お嬢様は身体を離し、私の肩に手を置くと、じっと見つめてきました。
何だか――変な雰囲気になってきたような? それは、私の気のせいだと良いのですが……。
「お、お嬢様」
「何? リッカ」
「い、今はまだ、日も沈んでおりません」
「そうね、だから――何?」
「え、エッチなのは、駄目だと、思います。私の勘違いなら、良いのですが」
「勘違いじゃないわよ、リッカ」
お嬢様の言葉を聞き、私は何とも言えない気持ちとなりました。
「その、まだ――日中、ですよ?」
「そうね、そう思うと、余計に燃えてくるわね」
「そ、そんなことは、ないかと思いますが」
「そんなことあるのよ、リッカ。それより、もうそろそろ限界だわ」
「お、落ち着いてくださいね」
「落ち着ける訳ないわ、だってこれはもう、リッカのせいなのよ」
なぜ私のせいとなるのか、いくら考えても検討がつきません。私はどうしたものかと、視界をぐるぐると見回しています。すると、ある物が目に止まりました。

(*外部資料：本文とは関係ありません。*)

/-! ### Truncated sums of power series with non-negative coefficients -/

/-- Sub-multiplicativity of truncated sums for series with non-negative coefficients:
`Σ_{m ≤ n} coeff_m(φψ) xᵐ ≤ (Σ_{m ≤ n} coeff_m(φ) xᵐ)(Σ_{m ≤ n} coeff_m(ψ) xᵐ)` for `x ≥ 0`.
[folklore] -/
theorem truncSum_mul_le {φ ψ : PowerSeries ℤ} (hφ : ∀ m, 0 ≤ coeff m φ) (hψ : ∀ m, 0 ≤ coeff m ψ)
    {x : ℝ} (hx : 0 ≤ x) (n : ℕ) :
    ∑ m ∈ range (n + 1), ((coeff m (φ * ψ) : ℤ) : ℝ) * x ^ m ≤
      (∑ m ∈ range (n + 1), ((coeff m φ : ℤ) : ℝ) * x ^ m) *
        ∑ m ∈ range (n + 1), ((coeff m ψ : ℤ) : ℝ) * x ^ m := by
  -- expand both sides as sums over pairs
  have hL : ∑ m ∈ range (n + 1), ((coeff m (φ * ψ) : ℤ) : ℝ) * x ^ m =
      ∑ p ∈ (range (n + 1)).sigma (fun m ↦ antidiagonal m),
        ((coeff p.2.1 φ : ℤ) : ℝ) * x ^ p.2.1 * (((coeff p.2.2 ψ : ℤ) : ℝ) * x ^ p.2.2) := by
    rw [sum_sigma]
    refine sum_congr rfl fun m _ ↦ ?_
    rw [coeff_mul, Int.cast_sum, sum_mul]
    refine sum_congr rfl fun kl hkl ↦ ?_
    rw [mem_antidiagonal] at hkl
    rw [Int.cast_mul, ← hkl, pow_add]
    ring
  rw [hL, sum_mul_sum, ← sum_product']
  -- the injection `(m, (k, l)) ↦ (k, l)` from the sigma type into the square
  refine le_trans ?_ (sum_le_sum_of_subset_of_nonneg (s := ((range (n + 1)).sigma
      (fun m ↦ antidiagonal m)).image (fun p ↦ (p.2.1, p.2.2))) ?_ ?_)
  · rw [sum_image]
    rintro ⟨m, k, l⟩ hp ⟨m', k', l'⟩ hp' h
    simp only [Prod.mk.injEq] at h
    simp only [Finset.mem_sigma, mem_antidiagonal, mem_coe] at hp hp'
    obtain ⟨rfl, rfl⟩ := h
    obtain rfl : m = m' := by rw [← hp.2, ← hp'.2]
    rfl
  · intro kl hkl
    simp only [mem_image, Finset.mem_sigma, mem_range, mem_antidiagonal, Sigma.exists,
      Prod.exists] at hkl
    obtain ⟨m, k, l, ⟨hm, hkl⟩, rfl⟩ := hkl
    simp only [mem_product, mem_range]
    omega
  · intro kl _ _
    have := hφ kl.1
    have := hψ kl.2
    positivity

/-- Truncated sums of powers: `Σ_{m ≤ n} coeff_m(φᵏ) xᵐ ≤ (Σ_{m ≤ n} coeff_m(φ) xᵐ)ᵏ`, given
non-negative coefficients. [folklore] -/
theorem coeff_pow_nonneg {φ : PowerSeries ℤ} (hφ : ∀ m, 0 ≤ coeff m φ) (k m : ℕ) :
    0 ≤ coeff m (φ ^ k) := by
  induction k generalizing m with
  | zero => simp only [pow_zero, coeff_one]; split_ifs <;> norm_num
  | succ k ih =>
    rw [pow_succ, coeff_mul]
    exact sum_nonneg fun kl _ ↦ mul_nonneg (ih _) (hφ _)

/-- Coefficients of a product of series with non-negative coefficients are non-negative.
[folklore] -/
theorem coeff_mul_nonneg {φ ψ : PowerSeries ℤ} (hφ : ∀ m, 0 ≤ coeff m φ) (hψ : ∀ m, 0 ≤ coeff m ψ)
    (m : ℕ) : 0 ≤ coeff m (φ * ψ) := by
  rw [coeff_mul]
  exact sum_nonneg fun kl _ ↦ mul_nonneg (hφ _) (hψ _)

/-- Coefficients of a finite product of series with non-negative coefficients are non-negative.
[folklore] -/
theorem coeff_prod_nonneg {ι : Type*} (s : Finset ι) {φ : ι → PowerSeries ℤ}
    (hφ : ∀ i ∈ s, ∀ m, 0 ≤ coeff m (φ i)) (m : ℕ) : 0 ≤ coeff m (∏ i ∈ s, φ i) := by
  classical
  induction s using Finset.induction_on generalizing m with
  | empty => simp only [prod_empty, coeff_one]; split_ifs <;> norm_num
  | insert a s has ih =>
    rw [prod_insert has]
    exact coeff_mul_nonneg (hφ a (mem_insert_self a s))
      (fun m ↦ ih (fun i hi ↦ hφ i (mem_insert_of_mem hi)) m) m

/-- Truncated sums of powers are bounded by powers of truncated sums (non-negative coefficients,
`x ≥ 0`). [folklore] -/
theorem truncSum_pow_le {φ : PowerSeries ℤ} (hφ : ∀ m, 0 ≤ coeff m φ) {x : ℝ} (hx : 0 ≤ x)
    (n k : ℕ) :
    ∑ m ∈ range (n + 1), ((coeff m (φ ^ k) : ℤ) : ℝ) * x ^ m ≤
      (∑ m ∈ range (n + 1), ((coeff m φ : ℤ) : ℝ) * x ^ m) ^ k := by
  induction k with
  | zero =>
    rw [pow_zero, pow_zero, sum_range_succ', ]
    simp only [coeff_one, Nat.succ_ne_zero, ↓reduceIte, Int.cast_zero, zero_mul, sum_const_zero,
      zero_add, pow_zero, mul_one, Int.cast_one, le_refl]
  | succ k ih =>
    rw [pow_succ, pow_succ]
    refine (truncSum_mul_le (coeff_pow_nonneg hφ k) hφ hx n).trans ?_
    gcongr
    exact sum_nonneg fun m _ ↦ mul_nonneg (Int.cast_nonneg (hφ m)) (pow_nonneg hx m)

/-- Truncated sums of finite products are bounded by products of truncated sums. [folklore] -/
theorem truncSum_prod_le {ι : Type*} (s : Finset ι) {φ : ι → PowerSeries ℤ}
    (hφ : ∀ i ∈ s, ∀ m, 0 ≤ coeff m (φ i)) {x : ℝ} (hx : 0 ≤ x) (n : ℕ) :
    ∑ m ∈ range (n + 1), ((coeff m (∏ i ∈ s, φ i) : ℤ) : ℝ) * x ^ m ≤
      ∏ i ∈ s, ∑ m ∈ range (n + 1), ((coeff m (φ i) : ℤ) : ℝ) * x ^ m := by
  classical
  induction s using Finset.induction_on with
  | empty =>
    rw [prod_empty, prod_empty, sum_range_succ']
    simp only [coeff_one, Nat.succ_ne_zero, ↓reduceIte, Int.cast_zero, zero_mul, sum_const_zero,
      zero_add, pow_zero, mul_one, Int.cast_one, le_refl]
  | insert a s has ih =>
    rw [prod_insert has, prod_insert has]
    have ha := hφ a (mem_insert_self a s)
    have hs : ∀ i ∈ s, ∀ m, 0 ≤ coeff m (φ i) := fun i hi ↦ hφ i (mem_insert_of_mem hi)
    refine (truncSum_mul_le ha (coeff_prod_nonneg s hs) hx n).trans ?_
    gcongr
    · exact sum_nonneg fun m _ ↦ mul_nonneg (Int.cast_nonneg (ha m)) (pow_nonneg hx m)
    · exact ih hs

「そ、それよりも、お嬢様、私が渡した枕――どんなのか、気になりませんか?」
布団の上に投げ込まれた私のプレゼントは、まだ包装紙の中にあるため、早く見ていただきたいと思いました。
「リッカ、そんなの――後でいいわ」
そん、なの?
「えっと――でも、すごくいい、枕ですよ?」
「リッカ、そんなのどうでもいいわ。それよりも、私は――」
どうでも、いい――ですか。
「そう――ですよね。たかが、枕ですから」
「り、リッカ、そんな悲しそうな顔はしないで! い、今のは言い方が悪かっただけだわ。勘違いしないで、リッカからの枕は本当に最高だわ!」
「まだ、見られてもいないのにですか?」
「そんなの、関係ないわ! だって、リッカからのプレゼントよ?」
「気を使う必要なんて――ないんですよ? お嬢様」
私は笑顔のつもりです。でも、その顔が悲しそうに見えたのなら、私の心が弱かったからです。ですから、これからはもっと精進あるのみですね!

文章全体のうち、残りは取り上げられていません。